- **What you are asked to do**
After locating the line that contains "rw [ambient_consZeroL_tail y hX]" in the records below, write out exactly that line and each line after it through the one that contains "boundary ambient differential of", and nothing else.
──────── Exercise material ────────
/-- **The preferred chart of `Base g` at `p` reads `Θ`** (as a vector of `ℝ⁴`) on its source. [cite: Milnor1963, Thm. 3.1] -/
theorem chartAt_base_val {p q : Base g} (hq : q.1 ∈ (sliceΘ g p).source) :
    (chartAt (EuclideanHalfSpace 4) p q).val = sliceΘ g p q.1 :=
  ((RegularSublevel.halfSliceAtlas (isRegularLevel_rho g)).datum p).modelHalf_chart_apply (p := p) hq

/-- The source of the chart of the boundary 3-manifold at `y₀`. [folklore] -/
theorem mem_chartAt_boundary_source_iff (y₀ y : (bBase g).carrier) :
    y ∈ (chartAt (EuclideanSpace ℝ (Fin 3)) y₀).source ↔ y.1.1 ∈ (sliceΘ g y₀.1).source := Iff.rfl

/-- **The chart of the boundary 3-manifold at `y₀` reads `tail ∘ Θ`** on its source. [cite: LeeSmoothManifolds2013, Thm. 5.11] -/
theorem chartAt_boundary_apply {y₀ y : (bBase g).carrier} (hy : y.1.1 ∈ (sliceΘ g y₀.1).source) :
    chartAt (EuclideanSpace ℝ (Fin 3)) y₀ y = tail 3 (sliceΘ g y₀.1 y.1.1) := by
  show boundaryChart y₀ y = _
  rw [boundaryChart_apply, chartAt_base_val hy]

/-! ## §2 A smooth local retraction of `ℝ⁴` onto the boundary -/

/-- **The local retraction** `(chart at y₀)⁻¹ ∘ tail ∘ Θ : ℝ⁴ → ∂ Base g` (junk far from `y₀`).
[cite: LeeSmoothManifolds2013, Thm. 5.11] -/
def locRetr (g : ℕ) (y₀ : (bBase g).carrier) (q : EuclideanSpace ℝ (Fin 4)) : (bBase g).carrier :=
  (chartAt (EuclideanSpace ℝ (Fin 3)) y₀).symm (tail 3 (sliceΘ g y₀.1 q))

/-- The domain of the local retraction: where `Θ` is defined and `tail ∘ Θ` lands in the chart target.
[folklore] -/
def locDom (g : ℕ) (y₀ : (bBase g).carrier) : Set (EuclideanSpace ℝ (Fin 4)) :=
  (sliceΘ g y₀.1).source ∩
    (fun q => tail 3 (sliceΘ g y₀.1 q)) ⁻¹' (chartAt (EuclideanSpace ℝ (Fin 3)) y₀).target

/-- `tail ∘ Θ` is smooth on the source of `Θ`. [folklore] -/
theorem contMDiffOn_tail_sliceΘ (y₀ : (bBase g).carrier) :
    ContMDiffOn 𝓘(ℝ, EuclideanSpace ℝ (Fin 4)) (𝓡 3) ∞ (fun q => tail 3 (sliceΘ g y₀.1 q))
      (sliceΘ g y₀.1).source :=
  contMDiff_tail.comp_contMDiffOn (contMDiffOn_sliceΘ y₀.1)

/-- The domain of the local retraction is open. [folklore] -/
theorem isOpen_locDom (y₀ : (bBase g).carrier) : IsOpen (locDom g y₀) :=
  (contMDiffOn_tail_sliceΘ y₀).continuousOn.isOpen_inter_preimage (sliceΘ g y₀.1).open_source
    (chartAt (EuclideanSpace ℝ (Fin 3)) y₀).open_target

/-- Points of the chart source lie in the domain of the local retraction (read in `ℝ⁴`). [folklore] -/
theorem val_mem_locDom {y₀ y : (bBase g).carrier} (hy : y.1.1 ∈ (sliceΘ g y₀.1).source) :
    y.1.1 ∈ locDom g y₀ := by
  refine ⟨hy, ?_⟩
  show tail 3 (sliceΘ g y₀.1 y.1.1) ∈ (chartAt (EuclideanSpace ℝ (Fin 3)) y₀).target
  rw [← chartAt_boundary_apply hy]
  exact (chartAt (EuclideanSpace ℝ (Fin 3)) y₀).map_source hy

/-- `y₀` itself lies in the domain (read in `ℝ⁴`). [folklore] -/
theorem val_mem_locDom_self (y₀ : (bBase g).carrier) : y₀.1.1 ∈ locDom g y₀ :=
  val_mem_locDom (mem_sliceΘ_source y₀.1)

/-- **The local retraction is smooth on its domain.** [cite: LeeSmoothManifolds2013, Thm. 5.11] -/
theorem contMDiffOn_locRetr (y₀ : (bBase g).carrier) :
    ContMDiffOn 𝓘(ℝ, EuclideanSpace ℝ (Fin 4)) (𝓡 3) ∞ (locRetr g y₀) (locDom g y₀) :=
  (contMDiffOn_chart_symm (x := y₀)).comp ((contMDiffOn_tail_sliceΘ y₀).mono inter_subset_left)
    fun _ hq => hq.2

/-- **The local retraction is a left inverse of the inclusion**: `locRetr y₀ (y) = y` for `y` in the
chart source. [cite: LeeSmoothManifolds2013, Thm. 5.11] -/
theorem locRetr_apply_val {y₀ y : (bBase g).carrier} (hy : y.1.1 ∈ (sliceΘ g y₀.1).source) :
    locRetr g y₀ y.1.1 = y := by
  rw [locRetr, ← chartAt_boundary_apply hy]
  exact (chartAt (EuclideanSpace ℝ (Fin 3)) y₀).left_inv hy

/-! ## §3 Local extensions of boundary maps and continuity of the page determinant -/

section LocExt

variable {G : (bBase g).carrier → Base g} {W : Set (bBase g).carrier} {y₀ : (bBase g).carrier}

/-- The domain on which the local extension `val ∘ G ∘ locRetr` is smooth. [folklore] -/
def locExtDom (g : ℕ) (W : Set (bBase g).carrier) (y₀ : (bBase g).carrier) :
    Set (EuclideanSpace ℝ (Fin 4)) :=
  locDom g y₀ ∩ locRetr g y₀ ⁻¹' (W ∩ (chartAt (EuclideanSpace ℝ (Fin 3)) y₀).source)

/-- The domain of the local extension is open. [folklore] -/
theorem isOpen_locExtDom (hW : IsOpen W) : IsOpen (locExtDom g W y₀) :=
  (contMDiffOn_locRetr y₀).continuousOn.isOpen_inter_preimage (isOpen_locDom y₀)
    (hW.inter (chartAt (EuclideanSpace ℝ (Fin 3)) y₀).open_source)

/-- Points of `W` in the chart source lie in the domain of the local extension (read in `ℝ⁴`).
[folklore] -/
theorem val_mem_locExtDom {y : (bBase g).carrier} (hyW : y ∈ W)
    (hy : y.1.1 ∈ (sliceΘ g y₀.1).source) : y.1.1 ∈ locExtDom g W y₀ := by
  refine ⟨val_mem_locDom hy, ?_⟩
  show locRetr g y₀ y.1.1 ∈ W ∩ (chartAt (EuclideanSpace ℝ (Fin 3)) y₀).source
  rw [locRetr_apply_val hy]
  exact ⟨hyW, hy⟩

/-- **The local extension `Ĝ = val ∘ G ∘ locRetr` is smooth** on its domain when `G` is smooth on
`W`. [cite: LeeSmoothManifolds2013, Thm. 5.11] -/
theorem contDiffOn_locExt (hG : ContMDiffOn (𝓡 3) (𝓡∂ 4) ∞ G W) :
    ContDiffOn ℝ ∞ (fun q => ((G (locRetr g y₀ q)).1 : EuclideanSpace ℝ (Fin 4))) (locExtDom g W y₀) := by
  rw [← contMDiffOn_iff_contDiffOn]
  have h1 : ContMDiffOn 𝓘(ℝ, EuclideanSpace ℝ (Fin 4)) (𝓡∂ 4) ∞ (G ∘ locRetr g y₀) (locExtDom g W y₀) :=
    hG.comp ((contMDiffOn_locRetr y₀).mono inter_subset_left) fun _ hq => hq.2.1
  exact (RegularSublevel.contMDiff_incl (isRegularLevel_rho g)).comp_contMDiffOn h1

/-- **The differential of `val ∘ G` through the local extension**: for `y ∈ W` in the chart source,
`d(val ∘ G)_y = dĜ_{y} ∘ ambient_y ∘ (u ↦ (0, u))`. [cite: LeeSmoothManifolds2013, Thm. 5.11] -/
theorem mfderiv_val_comp_eq_fderiv_locExt (hW : IsOpen W) (hG : ContMDiffOn (𝓡 3) (𝓡∂ 4) ∞ G W)
    {y : (bBase g).carrier} (hyW : y ∈ W) (hy : y.1.1 ∈ (sliceΘ g y₀.1).source) :
    mfderiv (𝓡 3) (𝓡 4) (fun y' => ((G y').1 : EuclideanSpace ℝ (Fin 4))) y =
      (fderiv ℝ (fun q => ((G (locRetr g y₀ q)).1 : EuclideanSpace ℝ (Fin 4))) y.1.1).comp
        ((ambientCLM g y.1).comp (consZeroL 3)) := by
  have hdiff : DifferentiableAt ℝ (fun q => ((G (locRetr g y₀ q)).1 : EuclideanSpace ℝ (Fin 4))) y.1.1 :=
    ((contDiffOn_locExt hG).differentiableOn (by simp)).differentiableAt
      ((isOpen_locExtDom hW).mem_nhds (val_mem_locExtDom hyW hy))
  have h1 : HasMFDerivAt (𝓡 3) (𝓡 4)
      ((fun q => ((G (locRetr g y₀ q)).1 : EuclideanSpace ℝ (Fin 4))) ∘
        fun y' : (bBase g).carrier => ((y'.1).1 : EuclideanSpace ℝ (Fin 4))) y
      ((fderiv ℝ (fun q => ((G (locRetr g y₀ q)).1 : EuclideanSpace ℝ (Fin 4))) y.1.1).comp
        ((ambientCLM g y.1).comp (consZeroL 3))) :=
    hdiff.hasFDerivAt.hasMFDerivAt.comp y (hasMFDerivAt_val_val y)
  have he : (fun y' => ((G y').1 : EuclideanSpace ℝ (Fin 4))) =ᶠ[𝓝 y]
      ((fun q => ((G (locRetr g y₀ q)).1 : EuclideanSpace ℝ (Fin 4))) ∘
        fun y' : (bBase g).carrier => ((y'.1).1 : EuclideanSpace ℝ (Fin 4))) := by
    have hs : (chartAt (EuclideanSpace ℝ (Fin 3)) y₀).source ∈ 𝓝 y :=
      (chartAt (EuclideanSpace ℝ (Fin 3)) y₀).open_source.mem_nhds hy
    filter_upwards [hs] with y' hy'
    show ((G y').1 : EuclideanSpace ℝ (Fin 4)) = (G (locRetr g y₀ y'.1.1)).1
    rw [locRetr_apply_val hy']
  exact (h1.congr_of_eventuallyEq he).mfderiv

/-- **The boundary ambient differential is the derivative of the local extension on `T ∂ Base g`.**
[cite: LeeSmoothManifolds2013, Thm. 5.11] -/
theorem bdDeriv_eq_fderiv_locExt (hW : IsOpen W) (hG : ContMDiffOn (𝓡 3) (𝓡∂ 4) ∞ G W)
    {y : (bBase g).carrier} (hyW : y ∈ W) (hy : y.1.1 ∈ (sliceΘ g y₀.1).source)
    {X : EuclideanSpace ℝ (Fin 4)} (hX : fderiv ℝ (rho g) y.1.1 X = 0) :
    bdDeriv g G y X = fderiv ℝ (fun q => ((G (locRetr g y₀ q)).1 : EuclideanSpace ℝ (Fin 4))) y.1.1 X := by
  rw [bdDeriv_apply, mfderiv_val_comp_eq_fderiv_locExt hW hG hyW hy]
  show fderiv ℝ (fun q => ((G (locRetr g y₀ q)).1 : EuclideanSpace ℝ (Fin 4))) y.1.1
    (ambient g y.1 (consZeroL 3 (tail 3 ((ambientEquiv g y.1).symm X)))) = _
  rw [ambient_consZeroL_tail y hX]

/-- At a flat page point the canonical page tangents are tangent to `∂ Base g`. [folklore] -/
theorem fderiv_rho_pageVec_eq_zero {q : EuclideanSpace ℝ (Fin 4)} (hflat : ‖cx q‖ ^ 2 < 4) :
    fderiv ℝ (rho g) q (pageVec g q) = 0 ∧ fderiv ℝ (rho g) q (cplxJ (pageVec g q)) = 0 := by
  constructor
  · rw [fderiv_rho_apply_of_flat hflat, dPhi_pageVec, mul_zero, Complex.zero_re, mul_zero]
  · rw [fderiv_rho_apply_of_flat hflat, dPhi_cplxJ_pageVec, mul_zero, Complex.zero_re, mul_zero]

/-- **Sub-goal `helper_pageDet_bdDeriv_continuousAt`, structured form: the page determinant of the
boundary ambient differential of a smooth boundary map is continuous at flat page points.**
[cite: LeeSmoothManifolds2013, Thm. 5.11] -/
theorem continuousAt_pageDet_bdDeriv (hW : IsOpen W) (hy₀ : y₀ ∈ W)
    (hG : ContMDiffOn (𝓡 3) (𝓡∂ 4) ∞ G W) (hflat : ‖cx y₀.1.1‖ ^ 2 < 4) :
    ContinuousAt (fun y : (bBase g).carrier => pageDet g (bdDeriv g G y) y.1.1) y₀ := by
  set Γ : EuclideanSpace ℝ (Fin 4) → EuclideanSpace ℝ (Fin 4) :=
    fun q => ((G (locRetr g y₀ q)).1 : EuclideanSpace ℝ (Fin 4)) with hΓ
  -- the honest function of `ℝ⁴`
  have hΓc : ContinuousOn (fun q => fderiv ℝ Γ q) (locExtDom g W y₀) :=
    (contDiffOn_locExt hG).continuousOn_fderiv_of_isOpen (isOpen_locExtDom hW) (by simp)
  have hF : ContinuousOn (fun q => pageDet g (fderiv ℝ Γ q) q) (locExtDom g W y₀) :=
    continuousOn_pageDet_family hΓc continuousOn_id
  have hFat : ContinuousAt (fun q => pageDet g (fderiv ℝ Γ q) q) y₀.1.1 :=
    hF.continuousAt ((isOpen_locExtDom hW).mem_nhds (val_mem_locExtDom hy₀ (mem_sliceΘ_source y₀.1)))
  have hval : Continuous fun y : (bBase g).carrier => ((y.1).1 : EuclideanSpace ℝ (Fin 4)) :=
    continuous_subtype_val.comp continuous_subtype_val
  have hcomp : ContinuousAt (fun y : (bBase g).carrier => pageDet g (fderiv ℝ Γ y.1.1) y.1.1) y₀ :=
    ContinuousAt.comp (f := fun y : (bBase g).carrier => ((y.1).1 : EuclideanSpace ℝ (Fin 4)))
      (x := y₀) hFat hval.continuousAt
  -- it agrees with the page determinant of `bdDeriv` near `y₀`
  refine hcomp.congr ?_
  have hflat_nhds : ∀ᶠ y : (bBase g).carrier in 𝓝 y₀, ‖cx y.1.1‖ ^ 2 < 4 :=
    (hval.continuousAt).eventually (isOpen_lt (contDiff_cx.continuous.norm.pow 2) continuous_const
      |>.mem_nhds hflat)
  filter_upwards [hflat_nhds, hW.mem_nhds hy₀,
    (chartAt (EuclideanSpace ℝ (Fin 3)) y₀).open_source.mem_nhds (mem_chart_source _ y₀)] with y hyf hyW hy
  obtain ⟨h1, h2⟩ := fderiv_rho_pageVec_eq_zero (g := g) hyf
  show pageDet g (fderiv ℝ Γ y.1.1) y.1.1 = pageDet g (bdDeriv g G y) y.1.1
  unfold pageDet
  rw [bdDeriv_eq_fderiv_locExt hW hG hyW hy h1, bdDeriv_eq_fderiv_locExt hW hG hyW hy h2]

end LocExt

/-- **Sub-goal `helper_pageDet_bdDeriv_continuousAt` of stub `stub_T3_dualPresentation`** (T3 ▸ T3c-2 ▸
ST4 `node_ST4_twistSign`, brick X3-3c; wave 5, lead c5): for a map `G : ∂ Base g → Base g` smooth on an
open set `W ∋ y₀` of the boundary 3-manifold and a flat page point `y₀` (`‖x(y₀)‖² < 4`), the page
determinant `y ↦ pageDet g (bdDeriv g G y) y` of its boundary ambient differential is continuous at
`y₀` (local extension of `G` to a smooth map of `ℝ⁴` through a half-slice chart). [cite: LeeSmoothManifolds2013, Thm. 5.11] -/
theorem helper_pageDet_bdDeriv_continuousAt : ∀ (g : ℕ) (G : (Literature.Topology.FourManifolds.LefschetzBase.bBase g).carrier → Literature.Topology.FourManifolds.LefschetzBase.Base g) (W : Set (Literature.Topology.FourManifolds.LefschetzBase.bBase g).carrier) (y₀ : (Literature.Topology.FourManifolds.LefschetzBase.bBase g).carrier), IsOpen W → y₀ ∈ W → ContMDiffOn (𝓡 3) (𝓡∂ 4) ∞ G W → ‖Literature.Topology.FourManifolds.LefschetzBase.cx y₀.1.1‖ ^ 2 < 4 → ContinuousAt (fun y : (Literature.Topology.FourManifolds.LefschetzBase.bBase g).carrier => Summit.SmoothPoincare4.SmoothPoincare4.Theorems.AcyclicBisectionExists.ModpBraidOrbits.pageDet g (Summit.SmoothPoincare4.SmoothPoincare4.Theorems.AcyclicBisectionExists.ModpBraidOrbits.bdDeriv g G y) y.1.1) y₀ :=
  fun _ _ _ _ hW hy₀ hG hflat => continuousAt_pageDet_bdDeriv hW hy₀ hG hflat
────────
- **Solution to the problem**
  rw [ambient_consZeroL_tail y hX]

/-- At a flat page point the canonical page tangents are tangent to `∂ Base g`. [folklore] -/
theorem fderiv_rho_pageVec_eq_zero {q : EuclideanSpace ℝ (Fin 4)} (hflat : ‖cx q‖ ^ 2 < 4) :
    fderiv ℝ (rho g) q (pageVec g q) = 0 ∧ fderiv ℝ (rho g) q (cplxJ (pageVec g q)) = 0 := by
  constructor
  · rw [fderiv_rho_apply_of_flat hflat, dPhi_pageVec, mul_zero, Complex.zero_re, mul_zero]
  · rw [fderiv_rho_apply_of_flat hflat, dPhi_cplxJ_pageVec, mul_zero, Complex.zero_re, mul_zero]

/-- **Sub-goal `helper_pageDet_bdDeriv_continuousAt`, structured form: the page determinant of the
boundary ambient differential of a smooth boundary map is continuous at flat page points.**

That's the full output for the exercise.